**Work to complete:**
Both the line containing "preserved by negation." and the line containing "(hΨ : EvSummable Ψ u q) : EvSummable" belong to the span. Output exactly that span from the listing below, and nothing outside it.

Data provided START

import Mathlib.Algebra.Polynomial.Laurent
import Mathlib.RingTheory.PowerSeries.Basic
import Mathlib.Analysis.Normed.Ring.InfiniteSum
import Mathlib.Analysis.Normed.Field.Basic
import Mathlib.Analysis.Normed.Group.InfiniteSum
import HarnessLib

/-!
# Evaluating `q`-series with Laurent-polynomial coefficients in a complete normed field
# (the ring `ℤ[u,u⁻¹]⟦q⟧` of Silverman ATAEC V §3, proof of Thm. V.3.1 (c))

Topic `Literature/NumberTheory/EllipticCurves/TateCurve`, namespace
`Literature.NumberTheory.EllipticCurves.TateCurve` (abc-iut cell, TRANCHE-T1 P21; sub-lemma U-2a
of the discharge plan of the named fact `uniformization`).

Silverman (PDF p. 397) proves the Tate equation `Y² + XY = X³ + a₄X + a₆` for the `p`-adic
series `X(u,q), Y(u,q)` by viewing both sides, on the annulus `|q| < |u| < |q|⁻¹`, as "power series
in `q` with coefficients that are rational functions of `u`", establishing the identity NUMERICALLY
over `ℂ` (Thm. V.1.1), deducing it FORMALLY in `ℚ(u)⟦q⟧`, and evaluating in the `p`-adic field.
This file provides the (denominator-free) formal ring we use for that transfer,
`PowerSeries (LaurentPolynomial ℤ)` = `ℤ[T;T⁻¹]⟦q⟧`, and its EVALUATION in an arbitrary complete
normed field `𝕜` at a unit `u` and an element `q`:

* `evCoeff u : ℤ[T;T⁻¹] →+* 𝕜` (Mathlib `LaurentPolynomial.eval₂` at the unit `u`);
* `evTerm Φ u q d = evCoeff u (coeff d Φ) · q^d`, `EvSummable Φ u q` (absolute convergence),
  `ev Φ u q = Σ_d evTerm Φ u q d`;
* `ev` is additive and — on absolutely convergent series — multiplicative (`ev_mul`, Cauchy
  product, Mathlib `tsum_mul_tsum_eq_tsum_sum_antidiagonal_of_summable_norm`), with
  `EvSummable` closed under `+`, `−`, `*`, constants.

All statements hold verbatim for `𝕜 = ℂ` and for `p`-adic `𝕜`; this is what makes the transfer work.

## References
* [SilvermanATAEC1994] J. H. Silverman, *Advanced Topics in the Arithmetic of Elliptic Curves*,
  GTM 151, Springer 1994, proof of Thm. V.3.1 (c) (PDF pp. 396–397).
-/

noncomputable section

open LaurentPolynomial PowerSeries Finset

namespace Literature.NumberTheory.EllipticCurves.TateCurve

/-- The formal coefficient ring `ℤ[u, u⁻¹]⟦q⟧` of the transfer argument (Silverman works in
`ℚ(u)⟦q⟧`; we clear the denominators `(1 − u)ᵏ`). [cite: SilvermanATAEC1994, Thm. V.3.1 (c) (proof, PDF p. 397)] -/
abbrev LaurentQSeries : Type := PowerSeries (LaurentPolynomial ℤ)

variable {𝕜 : Type*} [NormedField 𝕜]

/-- Evaluation of a coefficient `c(u) ∈ ℤ[u,u⁻¹]` at a unit `u` of `𝕜`.
[cite: SilvermanATAEC1994, Thm. V.3.1 (c) (proof, PDF p. 397)] -/
def evCoeff (u : 𝕜ˣ) : LaurentPolynomial ℤ →+* 𝕜 :=
  LaurentPolynomial.eval₂ (Int.castRingHom 𝕜) u

/-- `evCoeff u (T n) = u ^ n`. [cite: SilvermanATAEC1994, Thm. V.3.1 (c) (proof, PDF p. 397)] -/
@[simp] theorem evCoeff_T (u : 𝕜ˣ) (n : ℤ) : evCoeff u (T n) = ((u ^ n : 𝕜ˣ) : 𝕜) := by
  rw [evCoeff, eval₂_T]

/-- `evCoeff u (C r) = r`. [cite: SilvermanATAEC1994, Thm. V.3.1 (c) (proof, PDF p. 397)] -/
@[simp] theorem evCoeff_C (u : 𝕜ˣ) (r : ℤ) : evCoeff u (C r) = (r : 𝕜) := by
  rw [evCoeff, eval₂_C]; simp

/-- The `d`-th term `c_d(u) q^d` of the evaluation of `Φ = Σ c_d q^d`.
[cite: SilvermanATAEC1994, Thm. V.3.1 (c) (proof, PDF p. 397)] -/
def evTerm (Φ : LaurentQSeries) (u : 𝕜ˣ) (q : 𝕜) (d : ℕ) : 𝕜 :=
  evCoeff u (coeff d Φ) * q ^ d

/-- Absolute convergence of the evaluation of `Φ` at `(u, q)`.
[cite: SilvermanATAEC1994, Thm. V.3.1 (c) (proof, PDF p. 397)] -/
def EvSummable (Φ : LaurentQSeries) (u : 𝕜ˣ) (q : 𝕜) : Prop :=
  Summable fun d ↦ ‖evTerm Φ u q d‖

/-- The evaluation `ev Φ u q = Σ_d c_d(u) q^d` (junk `0` if not summable).
[cite: SilvermanATAEC1994, Thm. V.3.1 (c) (proof, PDF p. 397)] -/
def ev (Φ : LaurentQSeries) (u : 𝕜ˣ) (q : 𝕜) : 𝕜 :=
  ∑' d, evTerm Φ u q d

variable (u : 𝕜ˣ) (q : 𝕜)

/-- Terms are additive. [cite: SilvermanATAEC1994, Thm. V.3.1 (c) (proof, PDF p. 397)] -/
theorem evTerm_add (Φ Ψ : LaurentQSeries) (d : ℕ) :
    evTerm (Φ + Ψ) u q d = evTerm Φ u q d + evTerm Ψ u q d := by
  simp [evTerm, map_add, add_mul]

/-- Terms of a negation. [cite: SilvermanATAEC1994, Thm. V.3.1 (c) (proof, PDF p. 397)] -/
theorem evTerm_neg (Φ : LaurentQSeries) (d : ℕ) : evTerm (-Φ) u q d = -evTerm Φ u q d := by
  simp [evTerm, map_neg]

/-- Terms of a product: the Cauchy product formula.
[cite: SilvermanATAEC1994, Thm. V.3.1 (c) (proof, PDF p. 397)] -/
theorem evTerm_mul (Φ Ψ : LaurentQSeries) (d : ℕ) :
    evTerm (Φ * Ψ) u q d = ∑ ij ∈ antidiagonal d, evTerm Φ u q ij.1 * evTerm Ψ u q ij.2 := by
  rw [evTerm, coeff_mul, map_sum, sum_mul]
  refine sum_congr rfl fun ij hij ↦ ?_
  rw [mem_antidiagonal] at hij
  rw [map_mul, evTerm, evTerm, ← hij, pow_add]
  ring

/-- Terms of a constant series `C c`. [cite: SilvermanATAEC1994, Thm. V.3.1 (c) (proof, PDF p. 397)] -/
theorem evTerm_C (c : LaurentPolynomial ℤ) (d : ℕ) :
    evTerm (PowerSeries.C c) u q d = if d = 0 then evCoeff u c else 0 := by
  rw [evTerm, coeff_C]
  split_ifs with h
  · simp [h]
  · simp

/-- `EvSummable` is preserved by addition. [cite: SilvermanATAEC1994, Thm. V.3.1 (c) (proof, PDF p. 397)] -/
theorem EvSummable.add {Φ Ψ : LaurentQSeries} (hΦ : EvSummable Φ u q) (hΨ : EvSummable Ψ u q) :
    EvSummable (Φ + Ψ) u q := by
  refine Summable.of_nonneg_of_le (fun _ ↦ norm_nonneg _) (fun d ↦ ?_) (Summable.add hΦ hΨ)
  rw [evTerm_add]
  exact norm_add_le _ _

/-- `EvSummable` is preserved by negation. [cite: SilvermanATAEC1994, Thm. V.3.1 (c) (proof, PDF p. 397)] -/
theorem EvSummable.neg {Φ : LaurentQSeries} (hΦ : EvSummable Φ u q) : EvSummable (-Φ) u q := by
  refine hΦ.congr fun d ↦ ?_
  rw [evTerm_neg, norm_neg]

/-- `EvSummable` is preserved by subtraction. [cite: SilvermanATAEC1994, Thm. V.3.1 (c) (proof, PDF p. 397)] -/
theorem EvSummable.sub {Φ Ψ : LaurentQSeries} (hΦ : EvSummable Φ u q) (hΨ : EvSummable Ψ u q) :
    EvSummable (Φ - Ψ) u q := by
  rw [sub_eq_add_neg]; exact hΦ.add u q (hΨ.neg u q)

/-- `EvSummable` is preserved by products (Mertens/Cauchy).
[cite: SilvermanATAEC1994, Thm. V.3.1 (c) (proof, PDF p. 397)] -/
theorem EvSummable.mul [CompleteSpace 𝕜] {Φ Ψ : LaurentQSeries} (hΦ : EvSummable Φ u q)
    (hΨ : EvSummable Ψ u q) : EvSummable (Φ * Ψ) u q := by
  have h := summable_norm_sum_mul_antidiagonal_of_summable_norm hΦ hΨ
  refine h.congr fun d ↦ ?_
  rw [evTerm_mul]

/-- Constants are `EvSummable`. [cite: SilvermanATAEC1994, Thm. V.3.1 (c) (proof, PDF p. 397)] -/
theorem EvSummable.C (c : LaurentPolynomial ℤ) : EvSummable (PowerSeries.C c) u q := by
  refine summable_of_ne_finset_zero (s := {0}) fun d hd ↦ ?_
  rw [Finset.mem_singleton] at hd
  rw [evTerm_C, if_neg hd, norm_zero]

/-- Powers are `EvSummable`. [cite: SilvermanATAEC1994, Thm. V.3.1 (c) (proof, PDF p. 397)] -/
theorem EvSummable.pow [CompleteSpace 𝕜] {Φ : LaurentQSeries} (hΦ : EvSummable Φ u q) :
    ∀ n : ℕ, EvSummable (Φ ^ n) u q
  | 0 => by rw [pow_zero, ← map_one PowerSeries.C]; exact EvSummable.C u q 1
  | n + 1 => by rw [pow_succ]; exact (EvSummable.pow hΦ n).mul u q hΦ

/-- `ev` is additive on summable series. [cite: SilvermanATAEC1994, Thm. V.3.1 (c) (proof, PDF p. 397)] -/
theorem ev_add [CompleteSpace 𝕜] {Φ Ψ : LaurentQSeries} (hΦ : EvSummable Φ u q)
    (hΨ : EvSummable Ψ u q) : ev (Φ + Ψ) u q = ev Φ u q + ev Ψ u q := by
  rw [ev, ev, ev, ← (Summable.of_norm hΦ).tsum_add (Summable.of_norm hΨ)]
  exact tsum_congr fun d ↦ evTerm_add u q Φ Ψ d

/-- `ev` of a negation. [cite: SilvermanATAEC1994, Thm. V.3.1 (c) (proof, PDF p. 397)] -/
theorem ev_neg (Φ : LaurentQSeries) : ev (-Φ) u q = -ev Φ u q := by
  rw [ev, ev, ← tsum_neg]
  exact tsum_congr fun d ↦ evTerm_neg u q Φ d

/-- `ev` of a difference. [cite: SilvermanATAEC1994, Thm. V.3.1 (c) (proof, PDF p. 397)] -/
theorem ev_sub [CompleteSpace 𝕜] {Φ Ψ : LaurentQSeries} (hΦ : EvSummable Φ u q)
    (hΨ : EvSummable Ψ u q) : ev (Φ - Ψ) u q = ev Φ u q - ev Ψ u q := by
  rw [sub_eq_add_neg, ev_add u q hΦ (hΨ.neg u q), ev_neg, ← sub_eq_add_neg]

/-- **`ev` is multiplicative on absolutely convergent series** (Cauchy product).
[cite: SilvermanATAEC1994, Thm. V.3.1 (c) (proof, PDF p. 397)] -/
theorem ev_mul [CompleteSpace 𝕜] {Φ Ψ : LaurentQSeries} (hΦ : EvSummable Φ u q)
    (hΨ : EvSummable Ψ u q) : ev (Φ * Ψ) u q = ev Φ u q * ev Ψ u q := by
  rw [ev, ev, ev, tsum_mul_tsum_eq_tsum_sum_antidiagonal_of_summable_norm hΦ hΨ]
  exact tsum_congr fun d ↦ evTerm_mul u q Φ Ψ d

/-- `ev` of a power. [cite: SilvermanATAEC1994, Thm. V.3.1 (c) (proof, PDF p. 397)] -/
theorem ev_pow [CompleteSpace 𝕜] {Φ : LaurentQSeries} (hΦ : EvSummable Φ u q) :
    ∀ n : ℕ, ev (Φ ^ n) u q = ev Φ u q ^ n
  | 0 => by
    rw [pow_zero, pow_zero, ev, ← map_one PowerSeries.C, tsum_eq_single 0 fun d hd ↦ by
      rw [evTerm_C, if_neg hd]]
    rw [evTerm_C, if_pos rfl, map_one]
  | n + 1 => by rw [pow_succ, pow_succ, ev_mul u q (hΦ.pow u q n) hΦ, ev_pow hΦ n]

/-- `ev` of a constant. [cite: SilvermanATAEC1994, Thm. V.3.1 (c) (proof, PDF p. 397)] -/
theorem ev_C (c : LaurentPolynomial ℤ) : ev (PowerSeries.C c) u q = evCoeff u c := by
  rw [ev, tsum_eq_single 0 fun d hd ↦ by rw [evTerm_C, if_neg hd], evTerm_C, if_pos rfl]

/-- `ev (C c * Φ) = c(u) · ev Φ`. [cite: SilvermanATAEC1994, Thm. V.3.1 (c) (proof, PDF p. 397)] -/
theorem ev_C_mul (c : LaurentPolynomial ℤ) (Φ : LaurentQSeries) :
    ev (PowerSeries.C c * Φ) u q = evCoeff u c * ev Φ u q := by
  rw [ev, ev, ← tsum_mul_left]
  refine tsum_congr fun d ↦ ?_
  rw [evTerm, evTerm, coeff_C_mul, map_mul, mul_assoc]

/-- `EvSummable (C c * Φ)` from `EvSummable Φ`. [cite: SilvermanATAEC1994, Thm. V.3.1 (c) (proof, PDF p. 397)] -/
theorem EvSummable.C_mul {Φ : LaurentQSeries} (hΦ : EvSummable Φ u q) (c : LaurentPolynomial ℤ) :
    EvSummable (PowerSeries.C c * Φ) u q := by
  have h := Summable.mul_left ‖evCoeff u c‖ hΦ
  refine Summable.of_nonneg_of_le (fun _ ↦ norm_nonneg _) (fun d ↦ ?_) h
  rw [evTerm, coeff_C_mul, map_mul, mul_assoc, norm_mul]
  rfl

/-- The evaluation as a `HasSum` statement. [cite: SilvermanATAEC1994, Thm. V.3.1 (c) (proof, PDF p. 397)] -/
theorem hasSum_evTerm [CompleteSpace 𝕜] {Φ : LaurentQSeries} (hΦ : EvSummable Φ u q) :
    HasSum (evTerm Φ u q) (ev Φ u q) :=
  (Summable.of_norm hΦ).hasSum

/-- If the terms of `Φ` at `(u,q)` agree with a summable family with sum `s`, then `ev Φ u q = s`.
[cite: SilvermanATAEC1994, Thm. V.3.1 (c) (proof, PDF p. 397)] -/
theorem ev_eq_of_hasSum {Φ : LaurentQSeries} {s : 𝕜} (h : HasSum (evTerm Φ u q) s) :
    ev Φ u q = s :=
  h.tsum_eq

end Literature.NumberTheory.EllipticCurves.TateCurve

end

Data provided END

**Response:**
/-- `EvSummable` is preserved by negation. [cite: SilvermanATAEC1994, Thm. V.3.1 (c) (proof, PDF p. 397)] -/
theorem EvSummable.neg {Φ : LaurentQSeries} (hΦ : EvSummable Φ u q) : EvSummable (-Φ) u q := by
  refine hΦ.congr fun d ↦ ?_
  rw [evTerm_neg, norm_neg]

/-- `EvSummable` is preserved by subtraction. [cite: SilvermanATAEC1994, Thm. V.3.1 (c) (proof, PDF p. 397)] -/
theorem EvSummable.sub {Φ Ψ : LaurentQSeries} (hΦ : EvSummable Φ u q) (hΨ : EvSummable Ψ u q) :
    EvSummable (Φ - Ψ) u q := by
  rw [sub_eq_add_neg]; exact hΦ.add u q (hΨ.neg u q)

/-- `EvSummable` is preserved by products (Mertens/Cauchy).
[cite: SilvermanATAEC1994, Thm. V.3.1 (c) (proof, PDF p. 397)] -/
theorem EvSummable.mul [CompleteSpace 𝕜] {Φ Ψ : LaurentQSeries} (hΦ : EvSummable Φ u q)
    (hΨ : EvSummable Ψ u q) : EvSummable (Φ * Ψ) u q := by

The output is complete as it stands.